Not only is access to sufficient energy restricting economic growth of the region but poor grid quality has placed local industry and millions worth of perishable products at risk. Additionally, PG&E’s fire-prevention blackouts, left the the city without power for days on end, providing another substantial financial risk.

In many municipalities such as Gonzales, PG&E substations are the determining factor in a grid’s ability to supply power. The necessary expansion process usually takes three to five years due to PG&E backlogs, not including the difficulty of approving upgrades. Furthermore, simple expansions do not introduce the redundancy required in increasingly volatile climates where resilience is essential to reliable and scalable power.

The introduction of a micro-grid, in parallel with existing systems provides an opportunity to engage diverse energy sources and community energy stakeholders. For Gonzales,

With a mix of roughly 80 percent renewable energy and 20 percent natural gas, the power will be cleaner than what PG&E supplies at present.
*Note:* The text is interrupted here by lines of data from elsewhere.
import Mathlib
import Summits.Ventures.LatticeQCDFlow.TrivializingMaps.ZeroModes
import Summits.Ventures.LatticeQCDFlow.TrivializingMaps.PlaquetteData
import Summits.Ventures.LatticeQCDFlow.TrivializingMaps.SlotHilbert

/-!
# Rank-one coefficient functions: the data of the graded Lüscher series (THEORY-1 §19.3, file (5c-ii))

HONEST FRAMING. Exact (Metropolis-corrected) sampling algorithms for lattice gauge theory; figures of
merit are autocorrelation/cost numbers at stated couplings and volumes; no continuum-physics claim.
This file is finite-dimensional linear algebra plus the tree's link-derivative conventions; no physics.

A DATUM of the Casimir-graded construction of Lüscher's flow-action series is a slot system
`(lnk, pol)` on `σ`, two vectors `x y ∈ ℓ²(σ → Fin n)` and a coefficient `z ∈ ℂ`; its FUNCTION is
`termF lnk pol z x y : W ↦ Re (z · ⟪y, R_σ(W) x⟫)` — in the tree's kernel language
`coeff lnk pol (z • |x⟩⟨y|)` (`termF`, `termF_apply`, `coeffC_rank1`).  Proved here, in the tree's
conventions `Luscher2010.linkDeriv` / `Luscher2010.linkLap`:

* `linkDeriv_termF_skew` : `∂_{e,Y} termF(z,x,y) = - termF(z, x, T^{σ,e}_Y y)` (`Y` skew) — derivatives act
  on the BRA vector, everywhere on the ambient space;
* `linkLap_termF_jointProj` : for `y = P_m v` in the joint Casimir mode `m`,
  `Δ termF(z,x,y) = c(m) · termF(z,x,y)` EVERYWHERE, `c(m) = ∑ₑ mₑ` (`modeC`);
* `abs_termF_coeConfig_le` : `|termF(z,x,y)(ιU)| ≤ |z| ‖x‖ ‖y‖` on `SU(n)^E` (the MASS of the datum);
* `abs_linkDeriv_termF_coeConfig_le` : `|∂^a_e termF(z,x,P_m v)(ιU)| ≤ |z| ‖x‖ √(mₑ) ‖P_m v‖` (E2: a link
  derivative costs `√(mₑ)`, NOT the ambient dimension);
* `termF_coeConfig_eq_of_mode_zero` : a datum in the zero joint mode is constant on `SU(n)^E` (all its
  basis link derivatives vanish identically; `ZeroModes.apply_coeConfig_eq_of_linkDeriv_eq_zero`).
[ours (bookkeeping); every ingredient folklore]
-/

noncomputable section

namespace Summit.Ventures.LatticeQCDFlow.TrivializingMaps.RankOne

open scoped ComplexConjugate Matrix Matrix.Norms.Frobenius InnerProductSpace ContDiff
open Finset
open Literature.MathematicalPhysics.QuantumFieldTheory
open Literature.MathematicalPhysics.QuantumFieldTheory.Luscher2010
open SlotRepresentation SlotCasimir SlotCoefficient SlotHilbert JointGrading CasimirGrading PlaquetteData

variable {n : ℕ} {σ : Type*} [Fintype σ] [DecidableEq σ]

/-! ## 1. Rank-one kernels -/

/-- The rank-one kernel `|x⟩⟨y|`: `(I, J) ↦ conj(y_I) · x_J`. [folklore] -/
def rank1 (x y : SlotSpace σ n) : Kernel σ n := fun I J => conj (WithLp.ofLp y I) * WithLp.ofLp x J

/-- Entries of `rank1`. [folklore] -/
@[simp] theorem rank1_apply (x y : SlotSpace σ n) (I J : σ → Fin n) :
    rank1 x y I J = conj (WithLp.ofLp y I) * WithLp.ofLp x J := rfl

/-- `⟪y, R x⟫ = ∑_{I,J} conj(y_I) x_J R_{IJ}`. [folklore] -/
theorem inner_toE (y x : SlotSpace σ n) (R : Matrix (σ → Fin n) (σ → Fin n) ℂ) :
    ⟪y, toE R x⟫_ℂ = ∑ I, ∑ J, rank1 x y I J * R I J := by
  simp only [PiLp.inner_apply, RCLike.inner_apply, Matrix.ofLp_toEuclideanCLM, Matrix.mulVec,
    dotProduct, Finset.sum_mul, rank1_apply]
  exact Finset.sum_congr rfl fun I _ => Finset.sum_congr rfl fun J _ => by ring

/-- `|x⟩⟨y|` with `y = 0` is `0`. [folklore] -/
@[simp] theorem rank1_zero_right (x : SlotSpace σ n) : rank1 x (0 : SlotSpace σ n) = 0 := by
  funext I J; simp

/-- `|x⟩⟨-y| = -|x⟩⟨y|`. [folklore] -/
theorem rank1_neg_right (x y : SlotSpace σ n) : rank1 x (-y) = -rank1 x y := by
  funext I J; simp [neg_mul]

/-- `|x⟩⟨c y| = conj(c) |x⟩⟨y|`. [folklore] -/
theorem rank1_smul_right (c : ℂ) (x y : SlotSpace σ n) : rank1 x (c • y) = conj c • rank1 x y := by
  funext I J; simp [mul_assoc]

/-- Contraction acts on the bra vector by the adjoint: `|x⟩⟨y| ⋆ G = |x⟩⟨Gᴴ y|`. [folklore] -/
theorem contract_rank1 (x y : SlotSpace σ n) (G : Matrix (σ → Fin n) (σ → Fin n) ℂ) :
    contract (rank1 x y) G = rank1 x (toE Gᴴ y) := by
  funext K J
  simp only [contract, rank1_apply, Matrix.ofLp_toEuclideanCLM, Matrix.mulVec, dotProduct,
    Matrix.conjTranspose_apply, map_sum, map_mul, Complex.star_def, starRingEnd_self_apply,
    Finset.sum_mul]
  exact Finset.sum_congr rfl fun I _ => by ring

/-- Scalars pass through contraction. [folklore] -/
theorem contract_smul (z : ℂ) (a : Kernel σ n) (G : Matrix (σ → Fin n) (σ → Fin n) ℂ) :
    contract (z • a) G = z • contract a G := by
  funext K J; simp only [contract, Pi.smul_apply, smul_eq_mul, Finset.mul_sum, mul_assoc]

variable {d L : ℕ}

/-- Scalars pass through the complex coefficient function. [folklore] -/
theorem coeffC_smul (lnk : σ → Edge d L) (pol : σ → Bool) (z : ℂ) (a : Kernel σ n)
    (W : AmbConfig d L n) : coeffC lnk pol (z • a) W = z * coeffC lnk pol a W := by
  simp only [coeffC, Pi.smul_apply, smul_eq_mul, Finset.mul_sum, mul_assoc]

/-- The zero kernel has zero coefficient function. [folklore] -/
@[simp] theorem coeffC_zero (lnk : σ → Edge d L) (pol : σ → Bool) (W : AmbConfig d L n) :
    coeffC lnk pol (0 : Kernel σ n) W = 0 := by
  simp [coeffC]

/-- **Rank-one coefficient functions are matrix coefficients**: `coeffC(|x⟩⟨y|)(W) = ⟪y, R_σ(W) x⟫`.
[folklore] -/
theorem coeffC_rank1 (lnk : σ → Edge d L) (pol : σ → Bool) (x y : SlotSpace σ n)
    (W : AmbConfig d L n) : coeffC lnk pol (rank1 x y) W = ⟪y, repCLM lnk pol W x⟫_ℂ := by
  rw [coeffC]; exact (inner_toE y x _).symm

/-! ## 2. The function of a datum and its link derivatives -/

section Term
variable (lnk : σ → Edge d L) (pol : σ → Bool) (z : ℂ) (x : SlotSpace σ n)

/-- The FUNCTION of the datum `(lnk, pol, z, x, y)`: `W ↦ Re (z ⟪y, R_σ(W) x⟫)`, as the tree-convention
coefficient function of the kernel `z • |x⟩⟨y|`. [ours] -/
def termF (y : SlotSpace σ n) : AmbConfig d L n → ℝ := coeff lnk pol (z • rank1 x y)

/-- `termF` evaluated. [ours] -/
theorem termF_apply (y : SlotSpace σ n) (W : AmbConfig d L n) :
    termF lnk pol z x y W = (z * ⟪y, repCLM lnk pol W x⟫_ℂ).re := by
  show (coeffC lnk pol (z • rank1 x y) W).re = _
  rw [coeffC_smul, coeffC_rank1]

/-- `termF` with zero bra vector vanishes. [ours] -/
@[simp] theorem termF_zero_right (W : AmbConfig d L n) : termF lnk pol z x 0 W = 0 := by
  show (coeffC lnk pol (z • rank1 x 0) W).re = 0
  rw [rank1_zero_right, smul_zero, coeffC_zero, Complex.zero_re]

/-- `termF` is odd in the bra vector. [ours] -/
theorem termF_neg_right (y : SlotSpace σ n) (W : AmbConfig d L n) :
    termF lnk pol z x (-y) W = -termF lnk pol z x y W := by
  show (coeffC lnk pol (z • rank1 x (-y)) W).re = -(coeffC lnk pol (z • rank1 x y) W).re
  rw [rank1_neg_right, smul_neg, coeffC_neg, Complex.neg_re]

/-- Real scalars on the bra vector come out. [ours] -/
theorem termF_smul_real_right (r : ℝ) (y : SlotSpace σ n) (W : AmbConfig d L n) :
    termF lnk pol z x ((r : ℂ) • y) W = r * termF lnk pol z x y W := by
  show (coeffC lnk pol (z • rank1 x ((r : ℂ) • y)) W).re = r * (coeffC lnk pol (z • rank1 x y) W).re
  rw [rank1_smul_right, Complex.conj_ofReal, smul_comm, coeffC_smul, Complex.re_ofReal_mul]

/-- The function of a datum is smooth. [ours] -/
theorem contDiff_termF [NeZero L] (y : SlotSpace σ n) : ContDiff ℝ ∞ (termF lnk pol z x y) :=
  contDiff_coeff lnk pol (z • rank1 x y)

/-- **Link derivative of a datum** (tree convention): `∂_{e,Y} termF(z,x,y) = termF(z,x,(T^{σ,e}_Y)ᴴ y)`,
identically on the ambient space. [ours] -/
theorem linkDeriv_termF (y : SlotSpace σ n) (e : Edge d L) (Y : Matrix (Fin n) (Fin n) ℂ)
    (W : AmbConfig d L n) :
    linkDeriv e Y (termF lnk pol z x y) W = termF lnk pol z x (toE (slotGen lnk pol e Y)ᴴ y) W := by
  rw [termF, linkDeriv_coeff, contract_smul, contract_rank1]; rfl

/-- **Link derivative of a datum, skew direction**: `∂_{e,Y} termF(z,x,y) = -termF(z,x,T^{σ,e}_Y y)`.
[ours] -/
theorem linkDeriv_termF_skew (y : SlotSpace σ n) (e : Edge d L) {Y : Matrix (Fin n) (Fin n) ℂ}
    (hY : Yᴴ = -Y) (W : AmbConfig d L n) :
    linkDeriv e Y (termF lnk pol z x y) W = -termF lnk pol z x (genCLM lnk pol e Y y) W := by
  rw [linkDeriv_termF, slotGen_conjTranspose_of_skew lnk pol e hY, toE_neg]
  exact termF_neg_right lnk pol z x _ W

/-- **Lüscher's Laplacian of a datum**: `Δ termF(z,x,y) = termF(z,x,(∑ₑ C^{σ,e}) y)`, identically on the
ambient space. [ours] -/
theorem linkLap_termF [NeZero L] (B : SuBasis n) (y : SlotSpace σ n) (W : AmbConfig d L n) :
    linkLap B (termF lnk pol z x y) W
      = termF lnk pol z x ((∑ e : Edge d L, casimirCLM lnk pol B e) y) W := by
  rw [termF, linkLap_coeff, contract_smul, contract_rank1, Matrix.conjTranspose_sum]
  simp only [casimirM_conjTranspose]
  rw [toE_sum]; rfl

end Term

/-! ## 3. Data in a joint Casimir mode -/

section Mode
variable (lnk : σ → Edge d L) (pol : σ → Bool) (B : SuBasis n)

/-- The eigenvalue of `Δ` on the joint mode `m`: `c(m) = ∑ₑ mₑ`. [ours] -/
def modeC [NeZero L] (m : Modes (casimirFamily lnk pol B)) : ℝ := ∑ e : Edge d L, (m e : ℂ).re

/-- `c(m) ≥ 0`. [ours] -/
theorem modeC_nonneg [NeZero L] (m : Modes (casimirFamily lnk pol B)) : 0 ≤ modeC lnk pol B m :=
  Finset.sum_nonneg fun e _ => slotMode_nonneg lnk pol B m e

/-- `(∑ₑ C^{σ,e}) P_m v = c(m) P_m v`. [ours] -/
theorem sum_casimirCLM_jointProj [NeZero L] (m : Modes (casimirFamily lnk pol B)) (v : SlotSpace σ n) :
    (∑ e : Edge d L, casimirCLM lnk pol B e) (jointProj (casimirFamily lnk pol B) m v)
      = ((modeC lnk pol B m : ℝ) : ℂ) • jointProj (casimirFamily lnk pol B) m v := by
  rw [_root_.sum_apply]
  simp_rw [casimirCLM_jointProj]
  rw [← Finset.sum_smul, modeC, Complex.ofReal_sum]

variable (z : ℂ) (x : SlotSpace σ n)

/-- **Eigen-equation of a graded datum**: for `y = P_m v`, `Δ termF(z,x,y) = c(m) · termF(z,x,y)`
IDENTICALLY on the ambient space (not only on `SU(n)^E`). [ours] -/
theorem linkLap_termF_jointProj [NeZero L] (m : Modes (casimirFamily lnk pol B)) (v : SlotSpace σ n)
    (W : AmbConfig d L n) :
    linkLap B (termF lnk pol z x (jointProj (casimirFamily lnk pol B) m v)) W
      = modeC lnk pol B m * termF lnk pol z x (jointProj (casimirFamily lnk pol B) m v) W := by
  rw [linkLap_termF, sum_casimirCLM_jointProj, termF_smul_real_right]

/-- In a mode with `mₑ = 0` the generators on the link `e` kill `P_m v`. [ours] -/
theorem genCLM_jointProj_eq_zero (m : Modes (casimirFamily lnk pol B)) (e : Edge d L) (a : B.ι)
    (v : SlotSpace σ n) (h0 : (m e : ℂ).re = 0) :
    genCLM lnk pol e (B.T a) (jointProj (casimirFamily lnk pol B) m v) = 0 := by
  have h := norm_genCLM_jointProj_le lnk pol B m e a v
  rw [h0, Real.sqrt_zero, zero_mul] at h
  exact norm_le_zero_iff.1 h

/-- In a mode with `mₑ = 0` the basis link derivatives at `e` of the datum vanish identically. [ours] -/
theorem linkDeriv_termF_eq_zero_of_mode_zero (m : Modes (casimirFamily lnk pol B)) (v : SlotSpace σ n)
    {e : Edge d L} (h0 : (m e : ℂ).re = 0) (a : B.ι) (W : AmbConfig d L n) :
    linkDeriv e (B.T a) (termF lnk pol z x (jointProj (casimirFamily lnk pol B) m v)) W = 0 := by
  rw [linkDeriv_termF_skew lnk pol z x _ e (skew_T B a), genCLM_jointProj_eq_zero lnk pol B m e a v h0,
    termF_zero_right, neg_zero]

/-- **Zero-mode data are constant on the field manifold** `SU(n)^E`. [ours] -/
theorem termF_coeConfig_eq_of_mode_zero [NeZero L] (m : Modes (casimirFamily lnk pol B))
    (v : SlotSpace σ n) (h0 : ∀ e, (m e : ℂ).re = 0)
    (U : GaugeConfig d L (Matrix.specialUnitaryGroup (Fin n) ℂ)) :
    termF lnk pol z x (jointProj (casimirFamily lnk pol B) m v) (WilsonFlow.coeConfig U)
      = termF lnk pol z x (jointProj (casimirFamily lnk pol B) m v) (WilsonFlow.coeConfig fun _ => 1) :=
  apply_coeConfig_eq_of_linkDeriv_eq_zero B ((contDiff_termF lnk pol z x _).differentiable (by simp))
    (fun e a U' => linkDeriv_termF_eq_zero_of_mode_zero lnk pol B z x m v (h0 e) a _) U

end Mode

/-! ## 4. Masses: bounds on the field manifold -/

section Mass
variable (lnk : σ → Edge d L) (pol : σ → Bool) (z : ℂ) (x : SlotSpace σ n)

/-- Links of an `SU(n)` configuration are unitary. [folklore] -/
theorem coeConfig_mem_unitaryGroup (U : GaugeConfig d L (Matrix.specialUnitaryGroup (Fin n) ℂ))
    (e : Edge d L) : WilsonFlow.coeConfig U e ∈ Matrix.unitaryGroup (Fin n) ℂ :=
  (Matrix.mem_specialUnitaryGroup_iff.1 (U e).2).1

/-- **The mass bounds the datum on `SU(n)^E`**: `|termF(z,x,y)(ιU)| ≤ |z| ‖x‖ ‖y‖`. [ours] -/
theorem abs_termF_coeConfig_le (y : SlotSpace σ n)
    (U : GaugeConfig d L (Matrix.specialUnitaryGroup (Fin n) ℂ)) :
    |termF lnk pol z x y (WilsonFlow.coeConfig U)| ≤ ‖z‖ * ‖x‖ * ‖y‖ := by
  rw [termF_apply]
  refine (Complex.abs_re_le_norm _).trans ?_
  rw [norm_mul]
  have h1 : ‖⟪y, repCLM lnk pol (WilsonFlow.coeConfig U) x⟫_ℂ‖ ≤ ‖y‖ * ‖x‖ := by
    refine (norm_inner_le_norm y _).trans ?_
    rw [norm_repCLM_apply lnk pol (coeConfig_mem_unitaryGroup U)]
  calc ‖z‖ * ‖⟪y, repCLM lnk pol (WilsonFlow.coeConfig U) x⟫_ℂ‖ ≤ ‖z‖ * (‖y‖ * ‖x‖) :=
        mul_le_mul_of_nonneg_left h1 (norm_nonneg z)
    _ = ‖z‖ * ‖x‖ * ‖y‖ := by ring

variable (B : SuBasis n)

/-- **(E2) a link derivative costs `√(mₑ)`**: for `y = P_m v`,
`|∂^a_e termF(z,x,y)(ιU)| ≤ |z| ‖x‖ √(mₑ) ‖y‖`. [ours] -/
theorem abs_linkDeriv_termF_coeConfig_le (m : Modes (casimirFamily lnk pol B)) (v : SlotSpace σ n)
    (e : Edge d L) (a : B.ι) (U : GaugeConfig d L (Matrix.specialUnitaryGroup (Fin n) ℂ)) :
    |linkDeriv e (B.T a) (termF lnk pol z x (jointProj (casimirFamily lnk pol B) m v))
        (WilsonFlow.coeConfig U)|
      ≤ ‖z‖ * ‖x‖ * (Real.sqrt (m e : ℂ).re * ‖jointProj (casimirFamily lnk pol B) m v‖) := by
  rw [linkDeriv_termF_skew lnk pol z x _ e (skew_T B a), abs_neg]
  refine (abs_termF_coeConfig_le lnk pol z x _ U).trans ?_
  exact mul_le_mul_of_nonneg_left (norm_genCLM_jointProj_le lnk pol B m e a v) (by positivity)

/-- (E6b) generators preserve every joint Casimir space: `y ∈ H_m ⇒ T^{σ,e}_Y y ∈ H_m` (`Y ∈ 𝔰𝔲(n)`).
[ours] -/
theorem genCLM_mem_jointSpace [DecidableEq (Edge d L)] (m : Modes (casimirFamily lnk pol B)) (e : Edge d L)
    {Y : Matrix (Fin n) (Fin n) ℂ} (hY : Y ∈ suAlgebra n) {y : SlotSpace σ n}
    (hy : y ∈ jointSpace (casimirFamily lnk pol B) m) :
    genCLM lnk pol e Y y ∈ jointSpace (casimirFamily lnk pol B) m := by
  rw [mem_jointSpace_iff] at hy ⊢
  intro e'
  have h := congrArg (fun F : SlotSpace σ n →L[ℂ] SlotSpace σ n => F y)
    (genCLM_comm_casimirCLM lnk pol B e' e hY)
  simp only [ContinuousLinearMap.comp_apply] at h
  show casimirCLM lnk pol B e' (genCLM lnk pol e Y y) = _
  rw [← h, show casimirCLM lnk pol B e' y = (m e' : ℂ) • y from hy e', map_smul]

/-- A member of the joint space is its own projection: `y ∈ H_m ⇒ P_m y = y`. [folklore] -/
theorem jointProj_eq_self_of_mem {E' H : Type*} [NormedAddCommGroup H] [InnerProductSpace ℂ H]
    [FiniteDimensional ℂ H] {C : E' → H →L[ℂ] H} (m : Modes C) {v : H} (hv : v ∈ jointSpace C m) :
    jointProj C m v = v := by
  unfold jointProj
  exact Submodule.starProjection_eq_self_iff.2 hv

end Mass

end Summit.Ventures.LatticeQCDFlow.TrivializingMaps.RankOne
That lines up with the city’s climate action plan calling for sustainable energy development and reducing carbon emissions to meet its economic and social goals. Gonzales is planning a wastewater treatment plant methane capture facility that could supply its natural-gas units with carbon-neutral fuel in future years

By facilitating collaboration between municipal utility, large electricity customers as anchor tenants, and a microgrid developer to fund and manage the solar, battery and natural-gas-powered system, Gonzales is pioneering a model that could provide reliable, clean energy solutions, and inspiration far beyond its city limits.

Through establishing a “multi-customer municipal utility energy services agreement” many of the more complex barriers to microgrid development in California could be alleviated, according to concentric Power, CEO Brian Curtis. Specifically the price involved in establishing new systems can be offloaded from often already overwhelmed local municipalities.

“We’re flexing the power of a municipal utility to act as a load-serving entity,” explained Dustin Jolley, founder and principal of OurEnergy, the technical advisory firm and project developer that advised the city on designing the plan and the 2019 request for proposals for the Gonzales project.